The response must contain the complete data, printed exactly.
(DATA RECORDS)
import Summits.ValiantsHypothesis.ValiantsHypothesis.Theorems.LacunarySymmetroidMatrixDescartesCensusChamber410
import Summits.ValiantsHypothesis.ValiantsHypothesis.Theorems.LacunarySymmetroidMatrixDescartesCensusChamberSymmetry

/-!
# `MatrixDescartes` census — chamber 1775: complete door-A row as the MIRROR of chamber 410

HONEST FRAMING.  Object-search cell `pub-symmetroid`, door-A target `DoorA26 := PosRootLawAt 2 6 19`
(stmt-ValiantsHypothesis-19979; OPEN, typed, never asserted), crux `Theses.LacunarySymmetroid.MatrixDescartes`
(stmt-ValiantsHypothesis-18050).  Chamber 1775 of theory g6's table (smallest member `(0,6,13,15,16,27)`; words `DDIIID` / `IIDDDI`)
is the MIRROR of chamber 410 (`d ↦ d₅ − d_{5−i}`, pair-sum order reversed and letters relabelled `i ↦ 5 − i`): the landed complete row
`Census.doorA26_on_chamber410` transfers by `Census.chamberRow_mirror` (`x ↦ 1/x`, tree file …CensusChamberSymmetry) — no second certificate.
Nothing here bears on `V = 19`, on other chambers, on `DoorA26` as a whole (OPEN), on the crux, or on `VP ≠ VNP`.

[folklore] Bookkeeping (generated by the seat's `gen_mirror.py`); elementary.
-/

-- `Summit.ValiantsHypothesis.ValiantsHypothesis.…` repeats a component by the D-0017 layout
-- (single-conjunct summit), which the `dupNamespace` linter flags; the name is mandated.
set_option linter.dupNamespace false

namespace Summit.ValiantsHypothesis.ValiantsHypothesis.Theorems.LacunarySymmetroidMatrixDescartes.Census

/-- **DOOR-A ROW ON THE WHOLE CHAMBER 1775** (mirror of chamber 410): every exponent vector whose pair sums are ordered as in chamber 1775
(smallest member `(0,6,13,15,16,27)`) satisfies `ζ(2,6; d) ≤ 19`. [folklore] -/
theorem doorA26_on_chamber1775 (d : Fin 6 → ℕ)
    (hd : StrictMono ((fun p : Fin 6 × Fin 6 => d p.1 + d p.2) ∘
      ![(0, 0), (0, 1), (1, 1), (0, 2), (0, 3), (0, 4), (1, 2), (1, 3), (1, 4), (2, 2), (0, 5),
        (2, 3), (2, 4), (3, 3), (3, 4), (4, 4), (1, 5), (2, 5), (3, 5), (4, 5), (5, 5)])) :
    PosRootLawOn 2 6 19 d := by
  have hσ : (fun t : Fin 21 => (((![(0, 0), (0, 1), (0, 2), (0, 3), (0, 4), (1, 1), (1, 2), (2, 2), (1, 3), (2, 3), (0, 5),
        (3, 3), (1, 4), (2, 4), (3, 4), (1, 5), (2, 5), (3, 5), (4, 4), (4, 5), (5, 5)] : Fin 21 → Fin 6 × Fin 6) (Fin.rev t)).2.rev,
      ((![(0, 0), (0, 1), (0, 2), (0, 3), (0, 4), (1, 1), (1, 2), (2, 2), (1, 3), (2, 3), (0, 5),
        (3, 3), (1, 4), (2, 4), (3, 4), (1, 5), (2, 5), (3, 5), (4, 4), (4, 5), (5, 5)] : Fin 21 → Fin 6 × Fin 6) (Fin.rev t)).1.rev)) =
      (![(0, 0), (0, 1), (1, 1), (0, 2), (0, 3), (0, 4), (1, 2), (1, 3), (1, 4), (2, 2), (0, 5),
        (2, 3), (2, 4), (3, 3), (3, 4), (4, 4), (1, 5), (2, 5), (3, 5), (4, 5), (5, 5)] : Fin 21 → Fin 6 × Fin 6) := by
    funext t; fin_cases t <;> rfl
  refine chamberRow_mirror _ (fun d' hd' => doorA26_on_chamber410 d' hd') d ?_
  rw [hσ]; exact hd

/-- Non-vacuity: the smallest member of chamber 1775. [folklore] -/
example : PosRootLawOn 2 6 19 (![0, 6, 13, 15, 16, 27] : Fin 6 → ℕ) :=
  doorA26_on_chamber1775 _ (Fin.strictMono_iff_lt_succ.2 (by decide))

end Summit.ValiantsHypothesis.ValiantsHypothesis.Theorems.LacunarySymmetroidMatrixDescartes.Census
(End DATA RECORDS)
> **SOLUTION TO THIS TASK**
import Summits.ValiantsHypothesis.ValiantsHypothesis.Theorems.LacunarySymmetroidMatrixDescartesCensusChamber410
import Summits.ValiantsHypothesis.ValiantsHypothesis.Theorems.LacunarySymmetroidMatrixDescartesCensusChamberSymmetry

/-!
# `MatrixDescartes` census — chamber 1775: complete door-A row as the MIRROR of chamber 410

HONEST FRAMING.  Object-search cell `pub-symmetroid`, door-A target `DoorA26 := PosRootLawAt 2 6 19`
(stmt-ValiantsHypothesis-19979; OPEN, typed, never asserted), crux `Theses.LacunarySymmetroid.MatrixDescartes`
(stmt-ValiantsHypothesis-18050).  Chamber 1775 of theory g6's table (smallest member `(0,6,13,15,16,27)`; words `DDIIID` / `IIDDDI`)
is the MIRROR of chamber 410 (`d ↦ d₅ − d_{5−i}`, pair-sum order reversed and letters relabelled `i ↦ 5 − i`): the landed complete row
`Census.doorA26_on_chamber410` transfers by `Census.chamberRow_mirror` (`x ↦ 1/x`, tree file …CensusChamberSymmetry) — no second certificate.
Nothing here bears on `V = 19`, on other chambers, on `DoorA26` as a whole (OPEN), on the crux, or on `VP ≠ VNP`.

[folklore] Bookkeeping (generated by the seat's `gen_mirror.py`); elementary.
-/

-- `Summit.ValiantsHypothesis.ValiantsHypothesis.…` repeats a component by the D-0017 layout
-- (single-conjunct summit), which the `dupNamespace` linter flags; the name is mandated.
set_option linter.dupNamespace false

namespace Summit.ValiantsHypothesis.ValiantsHypothesis.Theorems.LacunarySymmetroidMatrixDescartes.Census

/-- **DOOR-A ROW ON THE WHOLE CHAMBER 1775** (mirror of chamber 410): every exponent vector whose pair sums are ordered as in chamber 1775
(smallest member `(0,6,13,15,16,27)`) satisfies `ζ(2,6; d) ≤ 19`. [folklore] -/
theorem doorA26_on_chamber1775 (d : Fin 6 → ℕ)
    (hd : StrictMono ((fun p : Fin 6 × Fin 6 => d p.1 + d p.2) ∘
      ![(0, 0), (0, 1), (1, 1), (0, 2), (0, 3), (0, 4), (1, 2), (1, 3), (1, 4), (2, 2), (0, 5),
        (2, 3), (2, 4), (3, 3), (3, 4), (4, 4), (1, 5), (2, 5), (3, 5), (4, 5), (5, 5)])) :
    PosRootLawOn 2 6 19 d := by
  have hσ : (fun t : Fin 21 => (((![(0, 0), (0, 1), (0, 2), (0, 3), (0, 4), (1, 1), (1, 2), (2, 2), (1, 3), (2, 3), (0, 5),
        (3, 3), (1, 4), (2, 4), (3, 4), (1, 5), (2, 5), (3, 5), (4, 4), (4, 5), (5, 5)] : Fin 21 → Fin 6 × Fin 6) (Fin.rev t)).2.rev,
      ((![(0, 0), (0, 1), (0, 2), (0, 3), (0, 4), (1, 1), (1, 2), (2, 2), (1, 3), (2, 3), (0, 5),
        (3, 3), (1, 4), (2, 4), (3, 4), (1, 5), (2, 5), (3, 5), (4, 4), (4, 5), (5, 5)] : Fin 21 → Fin 6 × Fin 6) (Fin.rev t)).1.rev)) =
      (![(0, 0), (0, 1), (1, 1), (0, 2), (0, 3), (0, 4), (1, 2), (1, 3), (1, 4), (2, 2), (0, 5),
        (2, 3), (2, 4), (3, 3), (3, 4), (4, 4), (1, 5), (2, 5), (3, 5), (4, 5), (5, 5)] : Fin 21 → Fin 6 × Fin 6) := by
    funext t; fin_cases t <;> rfl
  refine chamberRow_mirror _ (fun d' hd' => doorA26_on_chamber410 d' hd') d ?_
  rw [hσ]; exact hd

/-- Non-vacuity: the smallest member of chamber 1775. [folklore] -/
example : PosRootLawOn 2 6 19 (![0, 6, 13, 15, 16, 27] : Fin 6 → ℕ) :=
  doorA26_on_chamber1775 _ (Fin.strictMono_iff_lt_succ.2 (by decide))

end Summit.ValiantsHypothesis.ValiantsHypothesis.Theorems.LacunarySymmetroidMatrixDescartes.Census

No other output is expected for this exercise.